The lack of attention paid towards Saudi Arabia’s many crimes is a massive failure on behalf of American media, but the praise for Crown Prince Mohammad Bin Salman is an embarrassment. CNBC published an article titled, “Ex-Google exec: Mohammed bin Salman is bringing Silicon Valley-style disruption to Saudi Arabia,” on March 27. The article praises “MBS” (the affectionate name his fans use) for vague promises of turning Saudi Arabia into the next Silicon Valley, completely ignoring “MBS’s”three-year campaign of terror in Yemen. Now, CNBC is fielding a commentary piece on Khashoggi’s murder, worrying that the international backlash will derail Mohammed bin Salman’s reforms. CNBC is not alone in this concern over the disruption of Saudi “reforms.” The New York Times published an opinion piece from Thomas L. Friedman offering complete uncritical supporter of Mohammed bin Salman’s “reforms,” while only mentioning Yemen to parrot the official Saudi line on the conflict. Today, the front page of the American paper of record is covered with pieces decrying the murder of Khashoggi, including Friedman arguing that America should effectively do nothing about Khashoggi’s murder. Most disgustingly, Friedman states that the Saudi government has, “Jamal’s blood on its hands,” and that we cannot ignore Khashoggi’s murder—meanwhile ignoring that the Saudi’s hands are already stained with the blood of Yemenis. It’s the murder of one journalist that will derail the mythical reforms, not the mass slaughter of Yemenis happening right next door.

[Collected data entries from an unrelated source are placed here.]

/-- `𝔪_{S₀⟦X⟧} = (C u₀, C u₁, X − C φ)` when `𝔪_{S₀} = (u₀, u₁)` and `φ ∈ 𝔪_{S₀}`. [OURS · R10b §3f] -/
theorem maximalIdeal_powerSeries_eq_span_psFrame (u : Fin 2 → S₀) (hm : maximalIdeal S₀ = Ideal.span (Set.range u))
    {φ : S₀} (hφ : φ ∈ maximalIdeal S₀) :
    maximalIdeal (PowerSeries S₀) = Ideal.span (Set.range (psFrame u φ)) := by
  have hmem : ∀ {f : PowerSeries S₀}, f ∈ maximalIdeal (PowerSeries S₀) ↔ PowerSeries.constantCoeff f ∈ maximalIdeal S₀ := by
    intro f
    simp only [IsLocalRing.mem_maximalIdeal, mem_nonunits_iff, PowerSeries.isUnit_iff_constantCoeff]
  -- `C` of an element of `𝔪₀` lies in the span
  have hC : ∀ a ∈ maximalIdeal S₀, PowerSeries.C a ∈ Ideal.span (Set.range (psFrame u φ)) := by
    intro a ha
    rw [hm] at ha
    have : PowerSeries.C a ∈ (Ideal.span (Set.range u)).map (PowerSeries.C : S₀ →+* PowerSeries S₀) :=
      Ideal.mem_map_of_mem _ ha
    rw [Ideal.map_span] at this
    refine Ideal.span_mono ?_ this
    rintro _ ⟨_, ⟨i, rfl⟩, rfl⟩
    fin_cases i
    · exact ⟨0, by simp⟩
    · exact ⟨1, by simp⟩
  have hX : (PowerSeries.X : PowerSeries S₀) ∈ Ideal.span (Set.range (psFrame u φ)) := by
    have : (PowerSeries.X : PowerSeries S₀) = (PowerSeries.X - PowerSeries.C φ) + PowerSeries.C φ := by ring
    rw [this]
    exact Ideal.add_mem _ (Ideal.subset_span ⟨2, by simp⟩) (hC φ hφ)
  apply le_antisymm
  · intro f hf
    have hf0 := hmem.mp hf
    have hdec : f = PowerSeries.C (PowerSeries.constantCoeff f) +
        PowerSeries.X * PowerSeries.mk fun p => PowerSeries.coeff (p + 1) f := by
      rw [← PowerSeries.sub_const_eq_X_mul_shift]; ring
    rw [hdec]
    exact Ideal.add_mem _ (hC _ hf0) (Ideal.mul_mem_right _ _ hX)
  · rw [Ideal.span_le]
    rintro _ ⟨i, rfl⟩
    rw [SetLike.mem_coe, hmem]
    fin_cases i
    · simpa using (show u 0 ∈ maximalIdeal S₀ by rw [hm]; exact Ideal.subset_span ⟨0, rfl⟩)
    · simpa using (show u 1 ∈ maximalIdeal S₀ by rw [hm]; exact Ideal.subset_span ⟨1, rfl⟩)
    · simpa using (maximalIdeal S₀).neg_mem hφ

Journalists need to confront the reality that Saudi Arabia has long been an exporter of terror and violence. The conflict in Yemen is effectively genocidal, and the Saudi’s murky role in terror plots disrupts any belief that America’s great ally in the Middle East is some bastion of freedom. The assassination of Jamal Khashoggi is a great tragedy, especially to the world of journalists, but the duty of the journalist is to expose what is happening in the world— the cushy treatment of Saudi Arabia up to this point is a failure in that duty. American journalists must reconcile that they have failed to adequately cover the many of Saudi Arabia’s abuses while mourning their loss. Jamal Khashoggi’s murder is the latest in a long line of crimes committed by Saudi Arabia, but hopefully, a renewed spotlight on the violent monarchy can convince Americans to demand action against the regime. If there is a way to show that Jamal Khashoggi’s murder truly matters, it lies in a reinvigorated commitment to exposing the truth and demanding justice.